import Summits.SmoothPoincare4.SmoothPoincare4.Theses.ConvexBisection
import Summits.SmoothPoincare4.SmoothPoincare4.Theorems.AcyclicBisectionExists.Negative.TwistedDoubles
import Literature.Geometry.Symplectic.PlanarContactBoundary
import Literature.Topology.FourManifolds.Gluing
import Mathlib.Geometry.Manifold.LocalDiffeomorph

/-!
# Stub `stub_contactoPlanes` of line `modp-braid-orbits` (reshape r5) for crux
`ConvexBisection.AcyclicBisectionExists` (item stmt-SmoothPoincare4-10508, route route-SmoothPoincare4-ConvexBisection)

THE RE-GLUED IDENTIFICATION CARRIES THE INDUCED PLANE FIELD ONTO THE COMPLEX TANGENCIES.  For two
compact Stein domains `(W₁, S₁)`, `(W₂, S₂)` with boundary data `b₁`, `b₂`
(`Literature.Topology.FourManifolds.BoundaryData`: an abstract 3-manifold `bᵢ.carrier` smoothly
embedded onto `∂Wᵢ` by `bᵢ.incl`), a diffeomorphism `φ : b₁.carrier ≅ b₂.carrier` and a
diffeomorphism `φ₀` of `b₁.carrier` whose differential carries the `S₁`-induced boundary plane field
`ξ₁' = boundaryPlaneField S₁.J b₁` (`Literature.Geometry.Symplectic.boundaryPlaneField`: the complex
tangencies `contactPlane S₁.J` pulled back along `d(b₁.incl)`) onto the pull-back `φ^* ξ₂'` of
`ξ₂' = boundaryPlaneField S₂.J b₂` (the output of Giroux–Gray, stub `stub_girouxGray`), the composite
identification `ψ = φ₀ ≫ φ` satisfies the pointwise contact matching
`d(b₂.incl ∘ ψ)_z (ξ₁'_z) = contactPlane S₂.J (b₂.incl (ψ z))` consumed by the landed
`stub_glueWitness` / `Negative.Witness.ofTwistedGlue`.

This is the registered stub `stub_contactoPlanes` of the checked skeleton
`Cruxes/AcyclicBisectionExists/Lines/modp-braid-orbits.lean` (lead reshape r5).  Proof: the chain
rule `d(b₂.incl ∘ φ ∘ φ₀)_z = d(b₂.incl)_{φ (φ₀ z)} ∘ dφ_{φ₀ z} ∘ dφ₀_z` (Mathlib `mfderiv_comp`),
`Submodule.map_comp`, the hypothesis `map dφ₀ ξ₁'_z = comap dφ (ξ₂'_{φ (φ₀ z)})`, surjectivity of the
differential `dφ` of a diffeomorphism (Mathlib `Diffeomorph.mfderivToContinuousLinearEquiv`, so
`map dφ (comap dφ X) = X`, `Submodule.map_comap_eq_of_surjective`), and the landed
`Negative.map_mfderiv_incl_boundaryPlaneField` (`d(b₂.incl)` maps `ξ₂'` onto `contactPlane S₂.J`,
`Negative/TwistedDoubles.lean`).
-/

noncomputable section

-- the prescribed namespace `Summit.<P>.<Sub>.…` duplicates `SmoothPoincare4` (P = Sub)
set_option linter.dupNamespace false

open scoped Manifold ContDiff Topology ContinuousMap

namespace Summit.SmoothPoincare4.SmoothPoincare4.Theorems.AcyclicBisectionExists.ModpBraidOrbits

open Summit.SmoothPoincare4.SmoothPoincare4.Theorems.AcyclicBisectionExists.Negative
open Literature.Topology.FourManifolds (BoundaryData IsBoundaryGluing)
open Literature.Geometry.Symplectic (SteinStructure contactPlane boundaryPlaneField)

/-- **Stub `stub_contactoPlanes` (the re-glued identification carries `ξ₁'` onto `contactPlane S₂.J`).**
If `dφ₀` carries `ξ₁' = boundaryPlaneField S₁.J b₁` onto the pull-back `φ^* ξ₂'` of
`ξ₂' = boundaryPlaneField S₂.J b₂`, then `d(b₂.incl ∘ φ ∘ φ₀)` carries `ξ₁'` onto the complex
tangencies `contactPlane S₂.J` pointwise: chain rule, `dφ` is a linear isomorphism (so
`map dφ ∘ comap dφ = id`), and `d(b₂.incl)` maps `ξ₂'` onto `contactPlane S₂.J`
(`Negative.map_mfderiv_incl_boundaryPlaneField`). [folklore] -/
theorem stub_contactoPlanes :
    ∀ (W₁ : Type) [TopologicalSpace W₁] [ChartedSpace (EuclideanHalfSpace 4) W₁]
        [IsManifold (𝓡∂ 4) ∞ W₁] [CompactSpace W₁]
      (W₂ : Type) [TopologicalSpace W₂] [ChartedSpace (EuclideanHalfSpace 4) W₂]
        [IsManifold (𝓡∂ 4) ∞ W₂] [CompactSpace W₂]
      (S₁ : SteinStructure W₁) (S₂ : SteinStructure W₂)
      (b₁ : BoundaryData (𝓡∂ 4) W₁ (𝓡 3)) (b₂ : BoundaryData (𝓡∂ 4) W₂ (𝓡 3))
      (φ : b₁.carrier ≃ₘ⟮𝓡 3, 𝓡 3⟯ b₂.carrier) (φ₀ : b₁.carrier ≃ₘ⟮𝓡 3, 𝓡 3⟯ b₁.carrier),
      (∀ y, (boundaryPlaneField S₁.J b₁ y).map (mfderiv (𝓡 3) (𝓡 3) φ₀ y).toLinearMap =
        (boundaryPlaneField S₂.J b₂ (φ (φ₀ y))).comap (mfderiv (𝓡 3) (𝓡 3) φ (φ₀ y)).toLinearMap) →
      ∀ z, Submodule.map (mfderiv (𝓡 3) (𝓡∂ 4) (b₂.incl ∘ (φ₀.trans φ)) z).toLinearMap
          (boundaryPlaneField S₁.J b₁ z) = contactPlane S₂.J (b₂.incl ((φ₀.trans φ) z)) := by
  intro W₁ _ _ _ _ W₂ _ _ _ _ S₁ S₂ b₁ b₂ φ φ₀ hφ₀ z
  -- smoothness of the three factors
  have hφ₀d : MDifferentiableAt (𝓡 3) (𝓡 3) φ₀ z := φ₀.mdifferentiable (by simp) _
  have hφd : MDifferentiableAt (𝓡 3) (𝓡 3) φ (φ₀ z) := φ.mdifferentiable (by simp) _
  have hι₂ : MDifferentiableAt (𝓡 3) (𝓡∂ 4) b₂.incl (φ (φ₀ z)) :=
    b₂.isSmoothEmbedding.contMDiff.mdifferentiableAt (by simp)
  have hι₂φ : MDifferentiableAt (𝓡 3) (𝓡∂ 4) (b₂.incl ∘ φ) (φ₀ z) := hι₂.comp (φ₀ z) hφd
  -- `b₂.incl ∘ (φ₀ ≫ φ) = (b₂.incl ∘ φ) ∘ φ₀`
  have e0 : (b₂.incl ∘ ⇑(φ₀.trans φ)) = (b₂.incl ∘ ⇑φ) ∘ ⇑φ₀ := rfl
  -- chain rule, twice
  have e1 : mfderiv (𝓡 3) (𝓡∂ 4) ((b₂.incl ∘ ⇑φ) ∘ ⇑φ₀) z =
      (mfderiv (𝓡 3) (𝓡∂ 4) (b₂.incl ∘ ⇑φ) (φ₀ z)).comp (mfderiv (𝓡 3) (𝓡 3) φ₀ z) :=
    mfderiv_comp z hι₂φ hφ₀d
  have e2 : mfderiv (𝓡 3) (𝓡∂ 4) (b₂.incl ∘ ⇑φ) (φ₀ z) =
      (mfderiv (𝓡 3) (𝓡∂ 4) b₂.incl (φ (φ₀ z))).comp (mfderiv (𝓡 3) (𝓡 3) φ (φ₀ z)) :=
    mfderiv_comp (φ₀ z) hι₂ hφd
  -- `dφ` is surjective (a linear isomorphism)
  have hsurj : Function.Surjective (mfderiv (𝓡 3) (𝓡 3) φ (φ₀ z)).toLinearMap := by
    have := (φ.mfderivToContinuousLinearEquiv (by simp) (φ₀ z)).surjective
    rwa [← ContinuousLinearEquiv.coe_coe, Diffeomorph.mfderivToContinuousLinearEquiv_coe] at this
  -- assemble
  have step1 : Submodule.map (mfderiv (𝓡 3) (𝓡∂ 4) (b₂.incl ∘ ⇑(φ₀.trans φ)) z).toLinearMap
        (boundaryPlaneField S₁.J b₁ z) =
      Submodule.map (mfderiv (𝓡 3) (𝓡∂ 4) (b₂.incl ∘ ⇑φ) (φ₀ z)).toLinearMap
        (Submodule.map (mfderiv (𝓡 3) (𝓡 3) φ₀ z).toLinearMap (boundaryPlaneField S₁.J b₁ z)) := by
    rw [← Submodule.map_comp, e0]
    exact congrArg (fun T : TangentSpace (𝓡 3) z →L[ℝ] TangentSpace (𝓡∂ 4) (b₂.incl (φ (φ₀ z))) =>
      Submodule.map T.toLinearMap (boundaryPlaneField S₁.J b₁ z)) e1
  have step2 : Submodule.map (mfderiv (𝓡 3) (𝓡∂ 4) (b₂.incl ∘ ⇑φ) (φ₀ z)).toLinearMap
        (Submodule.map (mfderiv (𝓡 3) (𝓡 3) φ₀ z).toLinearMap (boundaryPlaneField S₁.J b₁ z)) =
      Submodule.map (mfderiv (𝓡 3) (𝓡∂ 4) b₂.incl (φ (φ₀ z))).toLinearMap
        (Submodule.map (mfderiv (𝓡 3) (𝓡 3) φ (φ₀ z)).toLinearMap
          (Submodule.comap (mfderiv (𝓡 3) (𝓡 3) φ (φ₀ z)).toLinearMap
            (boundaryPlaneField S₂.J b₂ (φ (φ₀ z))))) := by
    rw [hφ₀ z, ← Submodule.map_comp]
    exact congrArg (fun T : TangentSpace (𝓡 3) (φ₀ z) →L[ℝ] TangentSpace (𝓡∂ 4) (b₂.incl (φ (φ₀ z))) =>
      Submodule.map T.toLinearMap
        (Submodule.comap (mfderiv (𝓡 3) (𝓡 3) φ (φ₀ z)).toLinearMap
          (boundaryPlaneField S₂.J b₂ (φ (φ₀ z))))) e2
  have step3 : Submodule.map (mfderiv (𝓡 3) (𝓡∂ 4) b₂.incl (φ (φ₀ z))).toLinearMap
        (Submodule.map (mfderiv (𝓡 3) (𝓡 3) φ (φ₀ z)).toLinearMap
          (Submodule.comap (mfderiv (𝓡 3) (𝓡 3) φ (φ₀ z)).toLinearMap
            (boundaryPlaneField S₂.J b₂ (φ (φ₀ z))))) =
      contactPlane S₂.J (b₂.incl (φ (φ₀ z))) := by
    rw [Submodule.map_comap_eq_of_surjective hsurj, map_mfderiv_incl_boundaryPlaneField]
  exact step1.trans (step2.trans step3)

end Summit.SmoothPoincare4.SmoothPoincare4.Theorems.AcyclicBisectionExists.ModpBraidOrbits

end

Activity ▸ Proceeding from the line containing "dφ ∘ comap dφ" through the line containing "[IsManifold (𝓡∂ 4) ∞ W₁]", transcribe the lines above exactly, both end lines included.

Exercise output ▸
`map dφ ∘ comap dφ = id`), and `d(b₂.incl)` maps `ξ₂'` onto `contactPlane S₂.J`
(`Negative.map_mfderiv_incl_boundaryPlaneField`). [folklore] -/
theorem stub_contactoPlanes :
    ∀ (W₁ : Type) [TopologicalSpace W₁] [ChartedSpace (EuclideanHalfSpace 4) W₁]
        [IsManifold (𝓡∂ 4) ∞ W₁] [CompactSpace W₁]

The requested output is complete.